EK: Oh yeah, absolutely. I’m sure the hospital administrators are working on this nonstop too and they’re keeping track of the PPEs. I remember a month ago, for you to get any, you had to start going through the charge nurse on every floor because the hospital was already starting to be aware that if this thing blows up, we’re going to have a shortage. So these started rationing pretty early in the hospital that I’m at. I’m not sure with other hospitals, how that worked out, but you know that they’re giving me access to the PPEs that I need, like they would for their doctors that they employ.

AM: Part of your mini rant on Facebook was a pretty stern directive for people to stay at home. I’m seeing a lot of people at home who are saying, ‘What’s the best way we can help? We can sew masks. We can print things for the doctors.’ At the end of the day, it really is, ‘Hey everyone, just stay home.’

EK: Until we can test thousands at a time, that’s what we have to do. We have to assume, especially in endemic areas, that everyone has the virus. Until testing becomes more universal, you basically have to approach it that how is the test result going to affect the care of the patient. For example, with the dialysis patient, that’s what I’ve been working with, because people who are on dialysis have to go to a dialysis center like hemodialysis three times a week. So it’s not like they can suddenly not go if they’ve got symptoms and fever. They still have to go to dialysis. But how do we take care of them when they’re in a dialysis unit where there are 20 other people there? So we’ve set up some policies and protocols to try to continue to dialyze these people, but also keep in mind the safety of their fellow patients and also the safety of the staff.

AM: I know you’re not a practicing epidemiologist, but you’re a doctor who’s working in the health care field. You talked to a lot of other doctors. You are reading the news like the rest of us. You’ve studied public health. How do you think this thing ‘quote’ ends?

EK: It’s not going to happen anytime soon. I know the President says he’s hoping by Easter. People are thinking maybe the summer is going to get rid of it, but you take a look at the Southern Hemisphere, it’s summer down there and you’ve got a lot of cases and people will say, ‘Well, what about Africa?’ And it may be a question of just testing the infrastructure to report and test too. So I would say, ‘How does this stand?’ I think it really depends on how good we are as citizens. I take a look at Asian countries that border China and how they were able to flatten the curve as they say. One argument is that they’re already a mass square in culture. You’ve got some police states like Singapore, China, obviously, but I also feel like you’ve got pretty good citizens there.

People are willing to do what they have to do. That idea of sacrifice is not foreign to a lot of people in Asia.

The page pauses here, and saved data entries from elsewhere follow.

/-- ★★★ **(S2) IN THE (L4) ROAD'S LETTERS.**  Cubic one-level torus `TorusSite d (n·N₀)`, odd `n ≥ 3`, `n = 2c₀+1`; REAL `w, v, q` and a real block density `β` with
(i) `lap (lap w) = q` (ANY real `q`; in the (L4) use `q` has zero block means, which the inequality does not need) and (ii) `lap (lap v) x = β(blockOf x)`.  Then
`|Σ_x β(blockOf x)·(w(bpt (blockOf x) c₀) − (Σ_j w(bpt (blockOf x) j))∕n^d)| ≤ √C(d,n) · n² · √(Σ_x (lap v x)²) · √(Σ_x (q x)²)`, `C(d,n) = (π²∕4)^d(π⁴∕1024 + d²π⁴n^d∕64)`
— FILE 4's `robustBound` at `β_ℂ`, `r := n⁴·q_ℂ` through §0.  [cite: Balaban1984PropagatorsI, (1.29)-(1.33) p.23; Balaban1984PropagatorsII, (2.22) p.226; Balaban1987RG1, (0.4) p.253] -/
theorem abs_centreSubMean_pairing_le (hn : Odd n) (h3 : 3 ≤ n) (c₀ : Fin d → Fin n) (hc₀ : ∀ ν, 2 * (c₀ ν : ℕ) + 1 = n)
    (w v q : TorusSite d (n * N₀) → ℝ) (β : Tor (fun _ : Fin d => N₀) → ℝ)
    (hw : ∀ x : Tor (fine n (fun _ : Fin d => N₀)), lap (lap w) x = q x)
    (hv : ∀ x : Tor (fine n (fun _ : Fin d => N₀)), lap (lap v) x = β (blockOf n (fun _ : Fin d => N₀) x)) :
    |∑ x : Tor (fine n (fun _ : Fin d => N₀)), β (blockOf n (fun _ : Fin d => N₀) x) *
        (w (bpt n (fun _ : Fin d => N₀) (blockOf n (fun _ : Fin d => N₀) x) c₀) -
          (∑ j : Fin d → Fin n, w (bpt n (fun _ : Fin d => N₀) (blockOf n (fun _ : Fin d => N₀) x) j)) / (n : ℝ) ^ d)|
      ≤ Real.sqrt ((Real.pi ^ 2 / 4) ^ d * (Real.pi ^ 4 / 1024 + (d : ℝ) ^ 2 * Real.pi ^ 4 * (n : ℝ) ^ d / 64)) * (n : ℝ) ^ 2 *
          Real.sqrt (∑ x : Tor (fine n (fun _ : Fin d => N₀)), lap v x ^ 2) * Real.sqrt (∑ x : Tor (fine n (fun _ : Fin d => N₀)), q x ^ 2) := by
  have hn0 : (n : ℝ) ≠ 0 := by exact_mod_cast NeZero.ne n
  have hnpos : (0 : ℝ) < n := by exact_mod_cast Nat.pos_of_ne_zero (NeZero.ne n)
  -- the complex letters of FILE 4
  obtain ⟨βc, hβc⟩ : ∃ βc : Tor (fun _ : Fin d => N₀) → ℂ, βc = fun y => ((β y : ℝ) : ℂ) := ⟨_, rfl⟩
  obtain ⟨r, hr⟩ : ∃ r : Tor (fine n (fun _ : Fin d => N₀)) → ℂ, r = fun z => ((((n : ℝ) ^ 4 * q z : ℝ)) : ℂ) := ⟨_, rfl⟩
  have hβ0 : ∑ y, βc y = 0 := by
    rw [hβc]; simp only [← Complex.ofReal_sum, sum_eq_zero_of_lap_lap_eq_blockOf n N₀ v β hv, Complex.ofReal_zero]
  have hRB := robustBound n (fun _ : Fin d => N₀) hn h3 c₀ hc₀ βc hβ0 r
  -- left side: the real pairing over the coarse torus
  have hE : ∀ y : Tor (fun _ : Fin d => N₀),
      (LapSinv (fine n (fun _ : Fin d => N₀)) (n : ℂ) *ᵥ (LapSinv (fine n (fun _ : Fin d => N₀)) (n : ℂ) *ᵥ r)) (bpt n (fun _ : Fin d => N₀) y c₀) -
        (QsOp n (fun _ : Fin d => N₀) *ᵥ (LapSinv (fine n (fun _ : Fin d => N₀)) (n : ℂ) *ᵥ (LapSinv (fine n (fun _ : Fin d => N₀)) (n : ℂ) *ᵥ r))) y
        = ((w (bpt n (fun _ : Fin d => N₀) y c₀) - (∑ j : Fin d → Fin n, w (bpt n (fun _ : Fin d => N₀) y j)) / (n : ℝ) ^ d : ℝ) : ℂ) := by
    intro y; rw [hr]; exact centreSubMean_eq_ofReal n N₀ c₀ w q hw y
  have hL : ‖star βc ⬝ᵥ (fun y => (LapSinv (fine n (fun _ : Fin d => N₀)) (n : ℂ) *ᵥ (LapSinv (fine n (fun _ : Fin d => N₀)) (n : ℂ) *ᵥ r))
        (bpt n (fun _ : Fin d => N₀) y c₀) -
        (QsOp n (fun _ : Fin d => N₀) *ᵥ (LapSinv (fine n (fun _ : Fin d => N₀)) (n : ℂ) *ᵥ (LapSinv (fine n (fun _ : Fin d => N₀)) (n : ℂ) *ᵥ r))) y)‖
      = |∑ y : Tor (fun _ : Fin d => N₀), β y * (w (bpt n (fun _ : Fin d => N₀) y c₀) -
          (∑ j : Fin d → Fin n, w (bpt n (fun _ : Fin d => N₀) y j)) / (n : ℝ) ^ d)| := by
    simp only [dotProduct, Pi.star_apply, hE, hβc, Complex.star_def, Complex.conj_ofReal, ← Complex.ofReal_mul, ← Complex.ofReal_sum,
      Complex.norm_real, Real.norm_eq_abs]
  -- right side: the two norms
  have hK : ∑ x, ‖(LapSinv (fine n (fun _ : Fin d => N₀)) (n : ℂ) *ᵥ ((QsOp n (fun _ : Fin d => N₀))ᴴ *ᵥ βc)) x‖ ^ 2
      = (((n : ℝ) ^ (d + 2))⁻¹) ^ 2 * ∑ x : Tor (fine n (fun _ : Fin d => N₀)), lap v x ^ 2 := by
    rw [hβc]; exact norm_sq_lapSinv_QsOpH_ofReal n N₀ v β hv
  have hQ : ∑ x, ‖r x‖ ^ 2 = ((n : ℝ) ^ 4) ^ 2 * ∑ x : Tor (fine n (fun _ : Fin d => N₀)), q x ^ 2 := by
    rw [hr, Finset.mul_sum]
    refine Finset.sum_congr rfl fun x _ => ?_
    rw [Complex.norm_real, Real.norm_eq_abs, sq_abs]
    ring
  have hKs : Real.sqrt ((((n : ℝ) ^ (d + 2))⁻¹) ^ 2 * ∑ x : Tor (fine n (fun _ : Fin d => N₀)), lap v x ^ 2)
      = ((n : ℝ) ^ (d + 2))⁻¹ * Real.sqrt (∑ x : Tor (fine n (fun _ : Fin d => N₀)), lap v x ^ 2) := by
    rw [Real.sqrt_mul' _ (Finset.sum_nonneg fun _ _ => sq_nonneg _), Real.sqrt_sq (by positivity)]
  have hQs : Real.sqrt (((n : ℝ) ^ 4) ^ 2 * ∑ x : Tor (fine n (fun _ : Fin d => N₀)), q x ^ 2)
      = (n : ℝ) ^ 4 * Real.sqrt (∑ x : Tor (fine n (fun _ : Fin d => N₀)), q x ^ 2) := by
    rw [Real.sqrt_mul' _ (Finset.sum_nonneg fun _ _ => sq_nonneg _), Real.sqrt_sq (by positivity)]
  rw [hL, hK, hQ, hKs, hQs] at hRB
  -- coarse form ⇒ Σ_x form (each block has `n^d` sites)
  rw [sum_comp_blockOf n N₀ (fun y => β y * (w (bpt n (fun _ : Fin d => N₀) y c₀) -
      (∑ j : Fin d → Fin n, w (bpt n (fun _ : Fin d => N₀) y j)) / (n : ℝ) ^ d)), abs_mul, abs_of_pos (by positivity)]
  have hpow : (n : ℝ) ^ d * (((n : ℝ) ^ (d + 2))⁻¹ * ((n : ℝ) ^ 4)) = (n : ℝ) ^ 2 := by
    field_simp
    ring
  calc (n : ℝ) ^ d * |∑ y : Tor (fun _ : Fin d => N₀), β y * (w (bpt n (fun _ : Fin d => N₀) y c₀) -
          (∑ j : Fin d → Fin n, w (bpt n (fun _ : Fin d => N₀) y j)) / (n : ℝ) ^ d)|
      ≤ (n : ℝ) ^ d * (Real.sqrt ((Real.pi ^ 2 / 4) ^ d * (Real.pi ^ 4 / 1024 + (d : ℝ) ^ 2 * Real.pi ^ 4 * (n : ℝ) ^ d / 64)) *
          (((n : ℝ) ^ (d + 2))⁻¹ * Real.sqrt (∑ x : Tor (fine n (fun _ : Fin d => N₀)), lap v x ^ 2)) *
          ((n : ℝ) ^ 4 * Real.sqrt (∑ x : Tor (fine n (fun _ : Fin d => N₀)), q x ^ 2))) := by gcongr
    _ = Real.sqrt ((Real.pi ^ 2 / 4) ^ d * (Real.pi ^ 4 / 1024 + (d : ℝ) ^ 2 * Real.pi ^ 4 * (n : ℝ) ^ d / 64)) *
          ((n : ℝ) ^ d * (((n : ℝ) ^ (d + 2))⁻¹ * ((n : ℝ) ^ 4))) *
          Real.sqrt (∑ x : Tor (fine n (fun _ : Fin d => N₀)), lap v x ^ 2) * Real.sqrt (∑ x : Tor (fine n (fun _ : Fin d => N₀)), q x ^ 2) := by ring
    _ = _ := by rw [hpow]
/-- **ENGINE (T) `TameTwoExit`** [TYPED · kept as a HYPOTHESIS (like (X**) (X***) (E**)) · REDUCED ON PAPER TO PRINT in
the pointwise case over perfect ground fields; remaining items ρ1–ρ4 listed in NODE-g24 §9.5]: `2` is a unit, so in the
completed local ring of every point of order `2`, `f = v·(Z² + F(x))` (TAME maximal contact, order `2 <` residue
characteristic: Cohen + Weierstrass + Tschirnhausen; the `Z`-chart of every centre is empty — `corner_zroot` — and the
strict transforms of `H = {Z = 0}` stay Tschirnhausen hypersurfaces at every later stage), `Sing₂(f) = {ord F ≥ 2}`, at
a point of order `2` `τ ≥ 2 ⟺ ord F = 2`, and a weakly admissible blow-up acts by `F ↦ F∘σ/x²`: the exit package is
ORDER REDUCTION OF `F` BELOW `3` by regular centres inside `{ord F ≥ 2}` on the regular threefold germ `H`.  REDUCTION
(§9.3, in the presentation fixed once per bad point): write the transform as `F = J·Π x_E^{c_E}`; (A) Cutkosky2009
Thm 5.6 with the canonical algorithm of its §8 (blow up the curves of `Sing_r(J)`, else its points; preparation
Thm 7.2), by descending induction on `r = max ord J` down to `r = 2`, keeps the exceptional divisors snc and has all
centres in `Sing_r(J) ⊆ {ord F ≥ 2}`; (B) Cutkosky2009 Lemma 7.3 applied to the regular surface `V(J)` and ONLY the
exceptional components with `c_E ≥ 1` (centres in their intersection, where `ord F ≥ 2`; the components with `c_E = 0`
never enter `F` and are ignored — separating from them would need inadmissible centres); (C) the monomial phase
(Kollar2007 3.111.3) on `unit·J·Π x_E^{c_E}`, centres = snc strata of exponent sum `≥ 3`.  EXCHANGE LEMMA (§9.2, new,
characteristic `≠ 2`, any residue field): two Tschirnhausen presentations have `F' = w·(F∘ψ)` with
`ψ ≡ id mod (F, ∇F)`, so the numbers `ord_P F`, `P ∈ Sing₂(f)`, and the loci `Sing_r`, `r ≥ 2`, are INTRINSIC — the
input for running (A) by globally defined centres along a curve of bad points.  STATUS: when `τ(η) ≥ 2` the bad points
over the curve are finitely many closed points and (A)–(C) apply to each separately — in print over an algebraically
closed field (Cutkosky2009 is stated for varieties, the argument of its §6–10 is formal-local: ρ2), perfect fields by
Galois descent (ρ3; IMPERFECT fields need the excellent-scheme form of Thm 5.6 = the cell's standing port family L —
CossartJannsenSaito2020 is the strict-transform version); when `τ(η) = 1` a generic surface phase along the curve comes
first (ρ1); the bookkeeping of (B) is ρ4.  NOT AVAILABLE at residue characteristic `2`, where `F` is defined modulo
squares only, `Sing₂(f) = V(∇F)` and `V(F)` is not an invariant — that is (E**) proper, the ω-game.  KERNEL PILOT:
corner39, `section Corner` (the same rule 𝓡, exact game, 2 rounds)] : on a regular scheme, a Top-isolated uniformly
tame curve has an exit package with centres over it.  STATEMENT (engine).  (Sources: Cutkosky2009 Thm 5.6, Thm 7.2,
Lemma 7.3, §8; Kollar2007 §3.13 (3.111.3); CossartJannsenSaito2020 Thm 5.9; EncinasVillamayor2000; Giraud1975;
Hironaka1967; BierstoneGrigorievMilmanWlodarczyk2011 §3.1, §5.) -/
def TameTwoExit : Prop :=
  ∀ (Y : Scheme.{0}), Scheme.IsRegular Y → ∀ (I : Y.IdealSheafData) (n : ℕ) (η : Y),
    IsUniformTameCurve I n η → IsTopIsolatedClosure I n η → PackageExitsOver I n {y : Y | η ⤳ y}
import Summits.AtomisticToContinuum.Crystallization.Theorems.ExcessDecayLiouvilleLongRangePaths
import Summits.AtomisticToContinuum.Crystallization.Theorems.ExcessDecayLiouvilleHcpLiouvilleWeights

/-!
# `ExcessDecayLiouville.HcpLiouville` (stmt-AtomisticToContinuum-9332), line `Sketch` v4: the sup path bound

Sub-goal `blowdown_pathSup` (H0 of stub `stub_green`) of crux stmt-AtomisticToContinuum-9332
(`Summit.AtomisticToContinuum.Crystallization.Theses.ExcessDecayLiouville.HcpLiouville`), line `Sketch`,
skeleton v4.  For a finitely supported field `w` on the sites `S` of an admissible hcp-like datum and two sites
`p, q`,

`‖w p − w q‖ ≤ 9 · (1 + dist p q) · √(nnForm t A w)`:

join the labels of `p` and `q` (site parametrisation `exists_siteParam`) by a chain of `n ≤ |Δi| + |Δj| + 2|Δk| + 2`
nearest-neighbour moves (`exists_path`, `move_dist_le`), bound each step by `√(nnForm)` (one bond is dominated by
the strain form, `flatDiff_nnForm_ge_pair`), and bound the coordinate differences by the distance
(`abs_coord_le_dist_siteParam`, the two sublattice origins being within `11/10`).  All `[folklore]`; a `--supports`
helper, nothing here closes an item.
-/

noncomputable section

namespace Summit.AtomisticToContinuum.Crystallization.Theorems.ExcessDecayLiouville

open scoped BigOperators Topology Classical InnerProductSpace RealInnerProductSpace
open Literature.MathematicalPhysics.StatisticalMechanics
open Summit.AtomisticToContinuum.Crystallization.Theses.ExcessDecayLiouville
open Summit.AtomisticToContinuum.Crystallization.Theorems.PhononStabilityNegative

section

variable {t : Fin 2 → EuclideanSpace ℝ (Fin 3)} {A : EuclideanSpace ℝ (Fin 3) →L[ℝ] EuclideanSpace ℝ (Fin 3)}

/-- **Telescoping along a nearest-neighbour chain**: if consecutive sites `x s`, `x (s+1)` (`s < n`) are within
`11/10`, then `‖w (x 0) − w (x n)‖ ≤ n · √(nnForm t A w)` for finitely supported `w` (each bond is dominated by
the strain form). [folklore] -/
theorem norm_sub_chain_le_mul_sqrt_nnForm (hA : Adm₀ A) (hI : Inner₀ t A)
    {w : EuclideanSpace ℝ (Fin 3) → EuclideanSpace ℝ (Fin 3)} (hw : (Function.support w).Finite)
    (x : ℕ → Sites₀ t A) :
    ∀ n : ℕ, (∀ s < n, dist ((x s : Sites₀ t A) : EuclideanSpace ℝ (Fin 3)) (x (s + 1)) ≤ 11 / 10) →
      ‖w (x 0) - w (x n)‖ ≤ n * Real.sqrt (nnForm t A w)
  | 0, _ => by simp
  | n + 1, h => by
    have ih := norm_sub_chain_le_mul_sqrt_nnForm hA hI hw x n (fun s hs => h s (by omega))
    have hsq : ‖w (x n) - w (x (n + 1))‖ ^ 2 ≤ nnForm t A w :=
      flatDiff_nnForm_ge_pair hA hI w hw (x n).2 (x (n + 1)).2 (h n (by omega))
    have hstep : ‖w (x n) - w (x (n + 1))‖ ≤ Real.sqrt (nnForm t A w) := by
      have := Real.abs_le_sqrt hsq
      rwa [abs_norm] at this
    calc ‖w (x 0) - w (x (n + 1))‖ ≤ ‖w (x 0) - w (x n)‖ + ‖w (x n) - w (x (n + 1))‖ :=
          norm_sub_le_norm_sub_add_norm_sub _ _ _
      _ ≤ n * Real.sqrt (nnForm t A w) + Real.sqrt (nnForm t A w) := add_le_add ih hstep
      _ = ((n + 1 : ℕ) : ℝ) * Real.sqrt (nnForm t A w) := by push_cast; ring

/-- The two sublattice origins are within `11/10`: `‖t m − t m'‖ ≤ 11/10`. [folklore] -/
theorem norm_t_sub_t_le_of_fin (hA : Adm₀ A) (hI : Inner₀ t A) (m m' : Fin 2) : ‖t m - t m'‖ ≤ 11 / 10 := by
  have h := norm_t_sub_t_le hA hI
  fin_cases m <;> fin_cases m'
  · norm_num
  · simpa [norm_sub_rev] using h
  · simpa using h
  · norm_num

end

/-- **Sup path bound** (sub-goal `blowdown_pathSup`, H0 of stub `stub_green`, crux stmt-AtomisticToContinuum-9332,
line `Sketch` v4): for a finitely supported field `w` on the sites of an admissible hcp-like datum, differences of
point values are controlled by `(1 + distance) × energy norm`, with the universal constant `9`. [folklore] -/
theorem blowdown_pathSup : ∃ C : ℝ, ∀ (t : Fin 2 → (EuclideanSpace ℝ (Fin 3)))
    (A : (EuclideanSpace ℝ (Fin 3)) →L[ℝ] (EuclideanSpace ℝ (Fin 3))), Adm₀ A → Inner₀ t A →
    ∀ w : (EuclideanSpace ℝ (Fin 3)) → (EuclideanSpace ℝ (Fin 3)), (Function.support w).Finite →
    Function.support w ⊆ Sites₀ t A → ∀ p ∈ Sites₀ t A, ∀ q ∈ Sites₀ t A,
      ‖w p - w q‖ ≤ C * (1 + dist p q) * Real.sqrt (nnForm t A w) := by
  refine ⟨9, fun t A hA hI w hw _ p hp q hq => ?_⟩
  obtain ⟨e, he⟩ := exists_siteParam hA hI
  obtain ⟨⟨m, i, j, k⟩, hℓp⟩ : ∃ ℓ : Fin 2 × ℤ × ℤ × ℤ, e ℓ = ⟨p, hp⟩ := ⟨e.symm ⟨p, hp⟩, e.apply_symm_apply _⟩
  obtain ⟨⟨m', i', j', k'⟩, hℓq⟩ : ∃ ℓ : Fin 2 × ℤ × ℤ × ℤ, e ℓ = ⟨q, hq⟩ :=
    ⟨e.symm ⟨q, hq⟩, e.apply_symm_apply _⟩
  obtain ⟨n, hn, γ, hγ0, hγn, hγ⟩ := exists_path m m' (i' - i) (j' - j) (k' - k)
  -- the chain of sites from `p` to `q`
  set b : ℤ × ℤ × ℤ := (i, j, k) with hb
  set x : ℕ → Sites₀ t A := fun s => e ((γ s).1, b + (γ s).2) with hx
  have hx0 : x 0 = ⟨p, hp⟩ := by
    rw [← hℓp]
    simp only [hx, hγ0, hb, Prod.mk_add_mk, add_zero]
  have hbq : b + (i' - i, j' - j, k' - k) = (i', j', k') := by
    ext <;> simp [hb]
  have hxn : x n = ⟨q, hq⟩ := by
    rw [← hℓq]
    simp only [hx, hγn, hbq]
  have hchain : ∀ s < n, dist ((x s : Sites₀ t A) : EuclideanSpace ℝ (Fin 3)) (x (s + 1)) ≤ 11 / 10 :=
    fun s hs => move_dist_le hA hI e he b (hγ s hs)
  have hmain := norm_sub_chain_le_mul_sqrt_nnForm hA hI hw x n hchain
  rw [hx0, hxn] at hmain
  -- `n ≤ 9 (1 + dist p q)`
  have hpe : p = t m + A ((i : ℝ) • triangularVec₁ 1 + (j : ℝ) • triangularVec₂ 1 +
      (k : ℝ) • layerNormal (2 * Real.sqrt (2 / 3))) := by
    have := he m i j k
    rwa [hℓp] at this
  have hqe : q = t m' + A ((i' : ℝ) • triangularVec₁ 1 + (j' : ℝ) • triangularVec₂ 1 +
      (k' : ℝ) • layerNormal (2 * Real.sqrt (2 / 3))) := by
    have := he m' i' j' k'
    rwa [hℓq] at this
  have hz : ((((i' - i : ℤ)) : ℝ) • triangularVec₁ 1 + (((j' - j : ℤ)) : ℝ) • triangularVec₂ 1 +
      (((k' - k : ℤ)) : ℝ) • layerNormal (2 * Real.sqrt (2 / 3)) : EuclideanSpace ℝ (Fin 3)) =
      ((i' : ℝ) • triangularVec₁ 1 + (j' : ℝ) • triangularVec₂ 1 + (k' : ℝ) • layerNormal (2 * Real.sqrt (2 / 3))) -
      ((i : ℝ) • triangularVec₁ 1 + (j : ℝ) • triangularVec₂ 1 + (k : ℝ) • layerNormal (2 * Real.sqrt (2 / 3))) := by
    push_cast
    module
  have hAz : A ((i' : ℝ) • triangularVec₁ 1 + (j' : ℝ) • triangularVec₂ 1 + (k' : ℝ) • layerNormal (2 * Real.sqrt (2 / 3))) -
      A ((i : ℝ) • triangularVec₁ 1 + (j : ℝ) • triangularVec₂ 1 + (k : ℝ) • layerNormal (2 * Real.sqrt (2 / 3))) =
      (q - p) - (t m' - t m) := by
    rw [hpe, hqe]
    abel
  have hdist : dist ((e (m', i' - i, j' - j, k' - k) : Sites₀ t A) : EuclideanSpace ℝ (Fin 3)) (e (m', 0, 0, 0)) =
      ‖(q - p) - (t m' - t m)‖ := by
    rw [he, he, hz, map_sub, dist_eq_norm, hAz]
    simp only [Int.cast_zero, zero_smul, add_zero, map_zero]
    congr 1
    abel
  have hD : dist ((e (m', i' - i, j' - j, k' - k) : Sites₀ t A) : EuclideanSpace ℝ (Fin 3)) (e (m', 0, 0, 0)) ≤
      dist p q + 11 / 10 := by
    rw [hdist, dist_eq_norm, ← norm_sub_rev q p]
    exact (norm_sub_le _ _).trans (add_le_add le_rfl (norm_t_sub_t_le_of_fin hA hI m' m))
  obtain ⟨hi, hj, hk⟩ := abs_coord_le_dist_siteParam hA e he m' (i' - i) (j' - j) (k' - k)
  have hcast : ∀ a : ℤ, ((a.natAbs : ℕ) : ℝ) = |(a : ℝ)| := fun a => by
    rw [Nat.cast_natAbs, Int.cast_abs]
  have hn' : (n : ℝ) ≤ |((i' - i : ℤ) : ℝ)| + |((j' - j : ℤ) : ℝ)| + 2 * |((k' - k : ℤ) : ℝ)| + 2 := by
    rw [← hcast, ← hcast, ← hcast]
    exact_mod_cast hn
  have hd0 : 0 ≤ dist p q := dist_nonneg
  have hn9 : (n : ℝ) ≤ 9 * (1 + dist p q) := by linarith
  exact hmain.trans (mul_le_mul_of_nonneg_right hn9 (Real.sqrt_nonneg _))

end Summit.AtomisticToContinuum.Crystallization.Theorems.ExcessDecayLiouville

end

And this is just a broad generalization, whereas for Americans, people don’t want it to impinge on their freedom. I feel like, and it is hard, but I want people to realize, you know what’s pretty hard? It’s pretty hard for people in health care to go through this too, not because we’re working like this, but you look at moms who are doctors, nurses, unit secretaries in the cleaning staff – they’re working and their kids are at home. They have to do homeschooling.

So when do they homeschool their kids? Think of the spouses, like my wife, who’s here with the kids. I’m not there to help her out. So it is hard, and everyone’s making a sacrifice, and I think people have to understand that until we can get thousands of tests out there, so that we can figure out how to take care of people, until we get a treatment that is known to work, I think that this is going to be around for a while.